#### Task to carry out:
Once the line with "red side, its piece is unchanged" is found in the data, output it and each following line exactly, up to and including the line with "rw [flipO_blue, piece_blue, piece_blue]", and nothing before or after.

#### Stored data:
/-- `(2 U³) mod 3` only depends on `U mod 3`. [folklore] -/
theorem cubeD_two_cube_mod_three (U : ℕ) : (2 * U ^ 3) % 3 = (2 * (U % 3) ^ 3) % 3 :=
  ((Nat.mod_modEq U 3).symm.pow 3).mul_left 2

/-! ## Coprimality of the reflected progression -/

/-- Coprimality of the reflected second progression: if `M` is odd, `gcd(U, M) = 1`,
`2U³ ≢ M (mod 3)` and `a + M + 6M²U·r = 2U³`, then `gcd(a, 6M²U) = 1` (`a` is odd, `3 ∤ a`,
a common prime of `a` and `M` divides `2U³`, a common prime of `a` and `U` divides `M`). -/
theorem cubeD_coprime {M U a r : ℕ} (hM2 : M % 2 = 1)
    (hU3 : (2 * U ^ 3) % 3 ≠ M % 3) (hUM : Nat.Coprime U M)
    (ha : a + M + M * (6 * M * U) * r = 2 * U ^ 3) :
    Nat.Coprime a (M * (6 * M * U)) := by
  have hev : M * (6 * M * U) * r = 6 * (M * M * U * r) := by ring
  have ha2 : ¬ 2 ∣ a := by omega
  have ha3 : ¬ 3 ∣ a := by omega
  have h2 : Nat.Coprime a 2 := ((Nat.Prime.coprime_iff_not_dvd Nat.prime_two).2 ha2).symm
  have h3 : Nat.Coprime a 3 := ((Nat.Prime.coprime_iff_not_dvd Nat.prime_three).2 ha3).symm
  have h2U : Nat.Coprime (2 * U ^ 3) M :=
    Nat.Coprime.mul_left ((Nat.Prime.coprime_iff_not_dvd Nat.prime_two).2 (by omega))
      (hUM.pow_left 3)
  have hM : Nat.Coprime a M := by
    apply Nat.coprime_of_dvd
    intro p hp hpa hpM
    have h1 : p ∣ a + M + M * (6 * M * U) * r :=
      dvd_add (dvd_add hpa hpM) (dvd_mul_of_dvd_left (dvd_mul_of_dvd_left hpM _) _)
    rw [ha] at h1
    have h4 := Nat.dvd_gcd h1 hpM
    rw [h2U.gcd_eq_one] at h4
    exact hp.not_dvd_one h4
  have hU : Nat.Coprime a U := by
    apply Nat.coprime_of_dvd
    intro p hp hpa hpU
    have h1 : p ∣ 2 * U ^ 3 := dvd_mul_of_dvd_right (dvd_pow hpU (by norm_num)) 2
    have h5 : p ∣ M * (6 * M * U) * r :=
      dvd_mul_of_dvd_left (dvd_mul_of_dvd_right (dvd_mul_of_dvd_right hpU _) _) _
    have h6 : p ∣ M := by
      have h4 : M = 2 * U ^ 3 - a - M * (6 * M * U) * r := by omega
      rw [h4]
      exact Nat.dvd_sub (Nat.dvd_sub h1 hpa) h5
    have h7 := Nat.dvd_gcd hpU h6
    rw [hUM.gcd_eq_one] at h7
    exact hp.not_dvd_one h7
  have h6 : Nat.Coprime a 6 := by
    rw [show (6 : ℕ) = 2 * 3 from rfl]
    exact h2.mul_right h3
  exact hM.mul_right ((h6.mul_right hM).mul_right hU)
import Mathlib
import Summits.Ventures.PercRepro2.Defs
import Summits.Ventures.PercRepro2.Independence
import Summits.Ventures.PercRepro2.Graph
import Summits.Ventures.PercRepro2.Induced
import Summits.Ventures.PercRepro2.HullDefs
import Summits.Ventures.PercRepro2.HullFlip

/-!
# Theorems A and B of the hull form of (BASE) (blind cell PercRepro2, typer-1; lead g10
`LEAD-PROOFSHAPES.md` ADDENDUM 24 (4), ask 2026-08-23T06:35:39Z)

* `Good ζ`: `o` lies on a side of the hull of `l` and its piece is non-critical (for its colour);
  `flipO ζ` = the flip of the piece of `o`.
* **`sum_sideSign_mul_nonneg`** (the pairing argument): for any `φ ≥ 0` that can only drop when the
  non-critical red piece of `o` is flipped, `Σ_ζ 1[Good ζ] · s_{o,l}(ζ) · φ(ζ) ≥ 0` — the flip is an
  involution of `{Good}` exchanging the sides.
* **THEOREM A** (`thmA_conn`, `thmA_conn_out`): the non-critical part of (BASE) is nonnegative,
  `Σ_{ζ : h ∉ H_l, P_o(ζ) non-critical} s_{o,l} · 1[h ↔_B b] ≥ 0`, and the same with `1[v ↔_B w]`
  for `v, w ∉ H_l` (the (HULL-OUT) form).
* **THEOREM B** (`thmB_conn`, `thmB_conn_out`): on `{core = {l}}` every piece is non-critical, so
  `Σ_{ζ : C_R(l) ∩ C_B(l) = {l}, h ∉ H_l} s_{o,l} · 1[h ↔_B b] ≥ 0` (and the (HULL-OUT) form).
-/

namespace Summit.Ventures.PercRepro2

namespace Hull

open scoped Classical

variable {V : Type*} {E : Type*}

/-- `o` lies on a side of the hull and its piece is non-critical for its own colour. -/
def Good (ends : E → Sym2 V) (ζ : Config E) (l o : V) : Prop :=
  (o ∈ rside ends ζ l ∧ NonCritRed ends ζ l (piece ends ζ l o)) ∨
    (o ∈ bside ends ζ l ∧ NonCritRed ends (blue ζ) l (piece ends ζ l o))

/-- The flip of the piece of `o`. -/
noncomputable def flipO (ends : E → Sym2 V) (ζ : Config E) (l o : V) : Config E :=
  flip ends (piece ends ζ l o) ζ

variable {ends : E → Sym2 V} {ζ : Config E} {l o : V}

/-! ## The flip of the piece of `o` -/

/-- `flipO` of the blue colouring is the blue colouring of `flipO`. -/
lemma flipO_blue : flipO ends (blue ζ) l o = blue (flipO ends ζ l o) := by
  unfold flipO
  rw [piece_blue, blue_flip]

/-- Red case: after the flip `o` is on the blue side, its piece is unchanged and non-critical. -/
lemma flipO_red (hR : o ∈ rside ends ζ l) (hnc : NonCritRed ends ζ l (piece ends ζ l o)) :
    o ∈ bside ends (flipO ends ζ l o) l ∧ piece ends (flipO ends ζ l o) l o = piece ends ζ l o ∧
      NonCritRed ends (blue (flipO ends ζ l o)) l (piece ends ζ l o) ∧
      hull ends (flipO ends ζ l o) l = hull ends ζ l ∧
      core ends (flipO ends ζ l o) l = core ends ζ l := by
  have hP := isRedPiece_piece hR
  refine ⟨?_, piece_flip hP hnc o, nonCritRed_blue_flip hP hnc, hull_flip hP hnc, core_flip hP hnc⟩
  unfold flipO
  rw [bside_flip hP hnc]
  exact Or.inr (mem_piece_self ζ l o)

/-- Blue case (by colour symmetry): after the flip `o` is on the red side, its piece is unchanged
and non-critical. -/
lemma flipO_blue_case (hB : o ∈ bside ends ζ l)
    (hnc : NonCritRed ends (blue ζ) l (piece ends ζ l o)) :
    o ∈ rside ends (flipO ends ζ l o) l ∧ piece ends (flipO ends ζ l o) l o = piece ends ζ l o ∧
      NonCritRed ends (flipO ends ζ l o) l (piece ends ζ l o) ∧
      hull ends (flipO ends ζ l o) l = hull ends ζ l ∧
      core ends (flipO ends ζ l o) l = core ends ζ l := by
  have hR : o ∈ rside ends (blue ζ) l := by rw [rside_blue]; exact hB
  have hnc' : NonCritRed ends (blue ζ) l (piece ends (blue ζ) l o) := by rw [piece_blue]; exact hnc
  obtain ⟨h1, h2, h3, h4, h5⟩ := flipO_red hR hnc'
  rw [flipO_blue, bside_blue] at h1
  rw [flipO_blue, piece_blue, piece_blue] at h2
  rw [flipO_blue, blue_blue, piece_blue] at h3
  rw [flipO_blue, hull_blue, hull_blue] at h4
  rw [flipO_blue, core_blue, core_blue] at h5
  exact ⟨h1, h2, h3, h4, h5⟩

/-- The flip of the piece of `o` is an involution on `{Good}`. -/
lemma flipO_flipO (hg : Good ends ζ l o) : flipO ends (flipO ends ζ l o) l o = ζ := by
  have hp : piece ends (flipO ends ζ l o) l o = piece ends ζ l o := by
    rcases hg with ⟨hR, hnc⟩ | ⟨hB, hnc⟩
    · exact (flipO_red hR hnc).2.1
    · exact (flipO_blue_case hB hnc).2.1
  show flip ends (piece ends (flipO ends ζ l o) l o) (flipO ends ζ l o) = ζ
  rw [hp]
  exact flip_flip _ _

/-- The flip maps `{Good}` to itself, exchanging the sides. -/
lemma good_flipO (hg : Good ends ζ l o) : Good ends (flipO ends ζ l o) l o := by
  rcases hg with ⟨hR, hnc⟩ | ⟨hB, hnc⟩
  · obtain ⟨h1, h2, h3, -⟩ := flipO_red hR hnc
    exact Or.inr ⟨h1, by rw [h2]; exact h3⟩
  · obtain ⟨h1, h2, h3, -⟩ := flipO_blue_case hB hnc
    exact Or.inl ⟨h1, by rw [h2]; exact h3⟩

/-- The hull is preserved on `{Good}`. -/
lemma hull_flipO (hg : Good ends ζ l o) : hull ends (flipO ends ζ l o) l = hull ends ζ l := by
  rcases hg with ⟨hR, hnc⟩ | ⟨hB, hnc⟩
  · exact (flipO_red hR hnc).2.2.2.1
  · exact (flipO_blue_case hB hnc).2.2.2.1

/-- The core is preserved on `{Good}`. -/
lemma core_flipO (hg : Good ends ζ l o) : core ends (flipO ends ζ l o) l = core ends ζ l := by
  rcases hg with ⟨hR, hnc⟩ | ⟨hB, hnc⟩
  · exact (flipO_red hR hnc).2.2.2.2
  · exact (flipO_blue_case hB hnc).2.2.2.2

/-! ## Theorem B's hypothesis: the core `{l}` -/

/-- When the core is `{l}`, every set is non-critical. -/
lemma nonCritRed_of_core_eq (hK : core ends ζ l = {l}) (P : Set V) : NonCritRed ends ζ l P := by
  intro k hk
  rw [hK, Set.mem_singleton_iff] at hk
  subst hk
  exact conn_refl _ _ _

/-- On `{core = {l}}`, `Good` is just "`o` lies on a side". -/
lemma good_iff_of_core_eq (hK : core ends ζ l = {l}) :
    Good ends ζ l o ↔ o ∈ rside ends ζ l ∨ o ∈ bside ends ζ l := by
  constructor
  · rintro (h | h)
    · exact Or.inl h.1
    · exact Or.inr h.1
  · rintro (h | h)
    · exact Or.inl ⟨h, nonCritRed_of_core_eq hK _⟩
    · exact Or.inr ⟨h, nonCritRed_of_core_eq (ζ := blue ζ) (by rw [core_blue]; exact hK) _⟩

/-! ## The side sign on the two halves -/

section Sign

variable {R : Type*} [Ring R]

/-- The side sign on the red side. -/
lemma sideSign_eq_one (hR : o ∈ rside ends ζ l) : sideSign R ends ζ l o = 1 := by
  unfold sideSign
  rw [if_pos hR, if_neg (fun hB => rside_disjoint_bside ζ l o hR hB), sub_zero]

/-- The side sign on the blue side. -/
lemma sideSign_eq_neg_one (hB : o ∈ bside ends ζ l) : sideSign R ends ζ l o = -1 := by
  unfold sideSign
  rw [if_pos hB, if_neg (fun hR => rside_disjoint_bside ζ l o hR hB), zero_sub]

/-- The side sign off the sides. -/
lemma sideSign_eq_zero (hR : o ∉ rside ends ζ l) (hB : o ∉ bside ends ζ l) :
    sideSign R ends ζ l o = 0 := by
  unfold sideSign
  rw [if_neg hR, if_neg hB, sub_zero]

end Sign

/-! ## The indicators of Theorem A -/

section Indicators

variable {R : Type*} [Field R] [LinearOrder R] [IsStrictOrderedRing R]

/-- The indicator `1[h ∉ H_l] · 1[h ↔_B b]`. -/
noncomputable def outConn (R : Type*) [Ring R] (ends : E → Sym2 V) (l h b : V) (ζ : Config E) :
    R :=
  (if h ∉ hull ends ζ l then 1 else 0) * (if Conn ends (blue ζ) h b then 1 else 0)

/-- `outConn` is nonnegative. -/
lemma outConn_nonneg (ends : E → Sym2 V) (l h b : V) (ζ : Config E) :
    0 ≤ outConn R ends l h b ζ := by
  unfold outConn
  split_ifs <;> norm_num

/-- `outConn` can only drop under the flip of the non-critical red piece of `o`. -/
lemma outConn_flipO_le (h b : V) (hR : o ∈ rside ends ζ l)
    (hnc : NonCritRed ends ζ l (piece ends ζ l o)) :
    outConn R ends l h b (flipO ends ζ l o) ≤ outConn R ends l h b ζ := by
  unfold outConn
  rw [(flipO_red hR hnc).2.2.2.1]
  by_cases hh : h ∉ hull ends ζ l
  · rw [if_pos hh, one_mul, one_mul]
    by_cases hc : Conn ends (blue ζ) h b
    · rw [if_pos hc]
      split_ifs <;> norm_num
    · by_cases hc' : Conn ends (blue (flipO ends ζ l o)) h b
      · exact absurd (conn_blue_of_conn_blue_flip (isRedPiece_piece hR) hh hc') hc
      · rw [if_neg hc, if_neg hc']
  · rw [if_neg hh, zero_mul, zero_mul]

/-- The indicator `1[v ∉ H_l] · 1[w ∉ H_l] · 1[v ↔_B w]`. -/
noncomputable def outConn₂ (R : Type*) [Ring R] (ends : E → Sym2 V) (l v w : V) (ζ : Config E) :
    R :=
  (if w ∉ hull ends ζ l then 1 else 0) * outConn R ends l v w ζ

/-- `outConn₂` is nonnegative. -/
lemma outConn₂_nonneg (ends : E → Sym2 V) (l v w : V) (ζ : Config E) :
    0 ≤ outConn₂ R ends l v w ζ := by
  unfold outConn₂
  exact mul_nonneg (by split_ifs <;> norm_num) (outConn_nonneg ends l v w ζ)

/-- `outConn₂` can only drop under the flip of the non-critical red piece of `o`. -/
lemma outConn₂_flipO_le (v w : V) (hR : o ∈ rside ends ζ l)
    (hnc : NonCritRed ends ζ l (piece ends ζ l o)) :
    outConn₂ R ends l v w (flipO ends ζ l o) ≤ outConn₂ R ends l v w ζ := by
  unfold outConn₂
  rw [(flipO_red hR hnc).2.2.2.1]
  exact mul_le_mul_of_nonneg_left (outConn_flipO_le v w hR hnc) (by split_ifs <;> norm_num)

end Indicators

/-! ## The pairing argument -/

section Sums

variable [Fintype E] [DecidableEq E] {R : Type*} [Field R] [LinearOrder R] [IsStrictOrderedRing R]

/-- **The pairing argument** (ADDENDUM 24 (4)(a)): for `φ` that can only drop under the flip of
the non-critical red piece of `o`, `Σ_ζ 1[Good ζ] · s_{o,l}(ζ) · φ(ζ) ≥ 0`. -/
theorem sum_sideSign_mul_nonneg (ends : E → Sym2 V) (l o : V) (φ : Config E → R)
    (hφ : ∀ ζ, o ∈ rside ends ζ l → NonCritRed ends ζ l (piece ends ζ l o) →
      φ (flipO ends ζ l o) ≤ φ ζ) :
    0 ≤ ∑ ζ : Config E, if Good ends ζ l o then sideSign R ends ζ l o * φ ζ else 0 := by
  have hdisj : Disjoint
      (Finset.univ.filter fun ζ : Config E =>
        o ∈ rside ends ζ l ∧ NonCritRed ends ζ l (piece ends ζ l o))
      (Finset.univ.filter fun ζ : Config E =>
        o ∈ bside ends ζ l ∧ NonCritRed ends (blue ζ) l (piece ends ζ l o)) :=
    Finset.disjoint_filter.2 fun ζ _ h₁ h₂ => rside_disjoint_bside ζ l o h₁.1 h₂.1
  have hfilter : (Finset.univ.filter fun ζ : Config E => Good ends ζ l o) =
      (Finset.univ.filter fun ζ : Config E =>
        o ∈ rside ends ζ l ∧ NonCritRed ends ζ l (piece ends ζ l o)) ∪
      (Finset.univ.filter fun ζ : Config E =>
        o ∈ bside ends ζ l ∧ NonCritRed ends (blue ζ) l (piece ends ζ l o)) := by
    ext ζ
    simp only [Finset.mem_filter, Finset.mem_univ, true_and, Finset.mem_union, Good]
  have hsum : (∑ ζ : Config E, if Good ends ζ l o then sideSign R ends ζ l o * φ ζ else 0) =
      (∑ ζ ∈ Finset.univ.filter (fun ζ : Config E =>
        o ∈ rside ends ζ l ∧ NonCritRed ends ζ l (piece ends ζ l o)), φ ζ) -
      ∑ ζ ∈ Finset.univ.filter (fun ζ : Config E =>
        o ∈ bside ends ζ l ∧ NonCritRed ends (blue ζ) l (piece ends ζ l o)), φ ζ := by
    rw [← Finset.sum_filter, hfilter, Finset.sum_union hdisj, sub_eq_add_neg,
      ← Finset.sum_neg_distrib]
    congr 1
    · refine Finset.sum_congr rfl fun ζ hζ => ?_
      rw [sideSign_eq_one (Finset.mem_filter.1 hζ).2.1, one_mul]
    · refine Finset.sum_congr rfl fun ζ hζ => ?_
      rw [sideSign_eq_neg_one (Finset.mem_filter.1 hζ).2.1, neg_one_mul]
  have hbij : (∑ ζ ∈ Finset.univ.filter (fun ζ : Config E =>
        o ∈ rside ends ζ l ∧ NonCritRed ends ζ l (piece ends ζ l o)), φ (flipO ends ζ l o)) =
      ∑ ζ ∈ Finset.univ.filter (fun ζ : Config E =>
        o ∈ bside ends ζ l ∧ NonCritRed ends (blue ζ) l (piece ends ζ l o)), φ ζ := by
    refine Finset.sum_nbij' (fun ζ => flipO ends ζ l o) (fun ζ => flipO ends ζ l o) ?_ ?_ ?_ ?_ ?_
    · intro ζ hζ
      have hg : Good ends ζ l o := Or.inl (Finset.mem_filter.1 hζ).2
      rcases good_flipO hg with h | h
      · exact absurd h.1 fun hR => rside_disjoint_bside _ _ _ hR (flipO_red
          (Finset.mem_filter.1 hζ).2.1 (Finset.mem_filter.1 hζ).2.2).1
      · exact Finset.mem_filter.2 ⟨Finset.mem_univ _, h⟩
    · intro ζ hζ
      have hg : Good ends ζ l o := Or.inr (Finset.mem_filter.1 hζ).2
      rcases good_flipO hg with h | h
      · exact Finset.mem_filter.2 ⟨Finset.mem_univ _, h⟩
      · exact absurd h.1 fun hB => rside_disjoint_bside _ _ _ (flipO_blue_case
          (Finset.mem_filter.1 hζ).2.1 (Finset.mem_filter.1 hζ).2.2).1 hB
    · intro ζ hζ
      exact flipO_flipO (Or.inl (Finset.mem_filter.1 hζ).2)
    · intro ζ hζ
      exact flipO_flipO (Or.inr (Finset.mem_filter.1 hζ).2)
    · intro ζ _
      rfl
  rw [hsum, ← hbij, ← Finset.sum_sub_distrib]
  refine Finset.sum_nonneg fun ζ hζ => ?_
  have h := (Finset.mem_filter.1 hζ).2
  exact sub_nonneg.2 (hφ ζ h.1 h.2)

/-! ## Theorem A -/

/-- **THEOREM A** (ADDENDUM 24 (4)(a)): the non-critical part of (BASE) is nonnegative:
`Σ_{ζ : P_o(ζ) non-critical} s_{o,l}(ζ) · 1[h ∉ H_l] · 1[h ↔_B b] ≥ 0`. -/
theorem thmA_conn (ends : E → Sym2 V) (l o h b : V) :
    0 ≤ ∑ ζ : Config E,
      if Good ends ζ l o then sideSign R ends ζ l o * outConn R ends l h b ζ else 0 :=
  sum_sideSign_mul_nonneg ends l o (outConn R ends l h b)
    fun _ hR hnc => outConn_flipO_le h b hR hnc

/-- **THEOREM A, (HULL-OUT) form**: `Σ_{ζ : P_o(ζ) non-critical} s_{o,l} · 1[v, w ∉ H_l] · 1[v ↔_B w] ≥ 0`. -/
theorem thmA_conn_out (ends : E → Sym2 V) (l o v w : V) :
    0 ≤ ∑ ζ : Config E,
      if Good ends ζ l o then sideSign R ends ζ l o * outConn₂ R ends l v w ζ else 0 :=
  sum_sideSign_mul_nonneg ends l o (outConn₂ R ends l v w)
    fun _ hR hnc => outConn₂_flipO_le v w hR hnc

/-! ## Theorem B: the core `{l}` -/

/-- The pairing argument restricted to `{core = {l}}`. -/
theorem sum_sideSign_mul_nonneg_core (ends : E → Sym2 V) (l o : V) (φ : Config E → R)
    (hφ : ∀ ζ, o ∈ rside ends ζ l → NonCritRed ends ζ l (piece ends ζ l o) →
      φ (flipO ends ζ l o) ≤ φ ζ) :
    0 ≤ ∑ ζ : Config E, if core ends ζ l = {l} then sideSign R ends ζ l o * φ ζ else 0 := by
  have key := sum_sideSign_mul_nonneg (R := R) ends l o
    (fun ζ => (if core ends ζ l = {l} then 1 else 0) * φ ζ)
    (fun ζ hR hnc => by
      rw [(flipO_red hR hnc).2.2.2.2]
      exact mul_le_mul_of_nonneg_left (hφ ζ hR hnc) (by split_ifs <;> norm_num))
  refine key.trans (le_of_eq (Finset.sum_congr rfl fun ζ _ => ?_))
  by_cases hK : core ends ζ l = {l}
  · rw [if_pos hK, if_pos hK, one_mul]
    by_cases hg : Good ends ζ l o
    · rw [if_pos hg]
    · rw [if_neg hg]
      rw [good_iff_of_core_eq hK, not_or] at hg
      rw [sideSign_eq_zero hg.1 hg.2, zero_mul]
  · rw [if_neg hK, if_neg hK, zero_mul, mul_zero, ite_self]

/-- **THEOREM B** (ADDENDUM 24 (4)(a)): (BASE) holds on `{C_R(l) ∩ C_B(l) = {l}}`:
`Σ_{ζ : core = {l}} s_{o,l}(ζ) · 1[h ∉ H_l] · 1[h ↔_B b] ≥ 0`. -/
theorem thmB_conn (ends : E → Sym2 V) (l o h b : V) :
    0 ≤ ∑ ζ : Config E,
      if core ends ζ l = {l} then sideSign R ends ζ l o * outConn R ends l h b ζ else 0 :=
  sum_sideSign_mul_nonneg_core ends l o (outConn R ends l h b)
    fun _ hR hnc => outConn_flipO_le h b hR hnc

/-- **THEOREM B, (HULL-OUT) form**: `Σ_{ζ : core = {l}} s_{o,l} · 1[v, w ∉ H_l] · 1[v ↔_B w] ≥ 0`. -/
theorem thmB_conn_out (ends : E → Sym2 V) (l o v w : V) :
    0 ≤ ∑ ζ : Config E,
      if core ends ζ l = {l} then sideSign R ends ζ l o * outConn₂ R ends l v w ζ else 0 :=
  sum_sideSign_mul_nonneg_core ends l o (outConn₂ R ends l v w)
    fun _ hR hnc => outConn₂_flipO_le v w hR hnc

end Sums

end Hull

end Summit.Ventures.PercRepro2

#### Written solution:
/-- Blue case (by colour symmetry): after the flip `o` is on the red side, its piece is unchanged
and non-critical. -/
lemma flipO_blue_case (hB : o ∈ bside ends ζ l)
    (hnc : NonCritRed ends (blue ζ) l (piece ends ζ l o)) :
    o ∈ rside ends (flipO ends ζ l o) l ∧ piece ends (flipO ends ζ l o) l o = piece ends ζ l o ∧
      NonCritRed ends (flipO ends ζ l o) l (piece ends ζ l o) ∧
      hull ends (flipO ends ζ l o) l = hull ends ζ l ∧
      core ends (flipO ends ζ l o) l = core ends ζ l := by
  have hR : o ∈ rside ends (blue ζ) l := by rw [rside_blue]; exact hB
  have hnc' : NonCritRed ends (blue ζ) l (piece ends (blue ζ) l o) := by rw [piece_blue]; exact hnc
  obtain ⟨h1, h2, h3, h4, h5⟩ := flipO_red hR hnc'
  rw [flipO_blue, bside_blue] at h1
  rw [flipO_blue, piece_blue, piece_blue] at h2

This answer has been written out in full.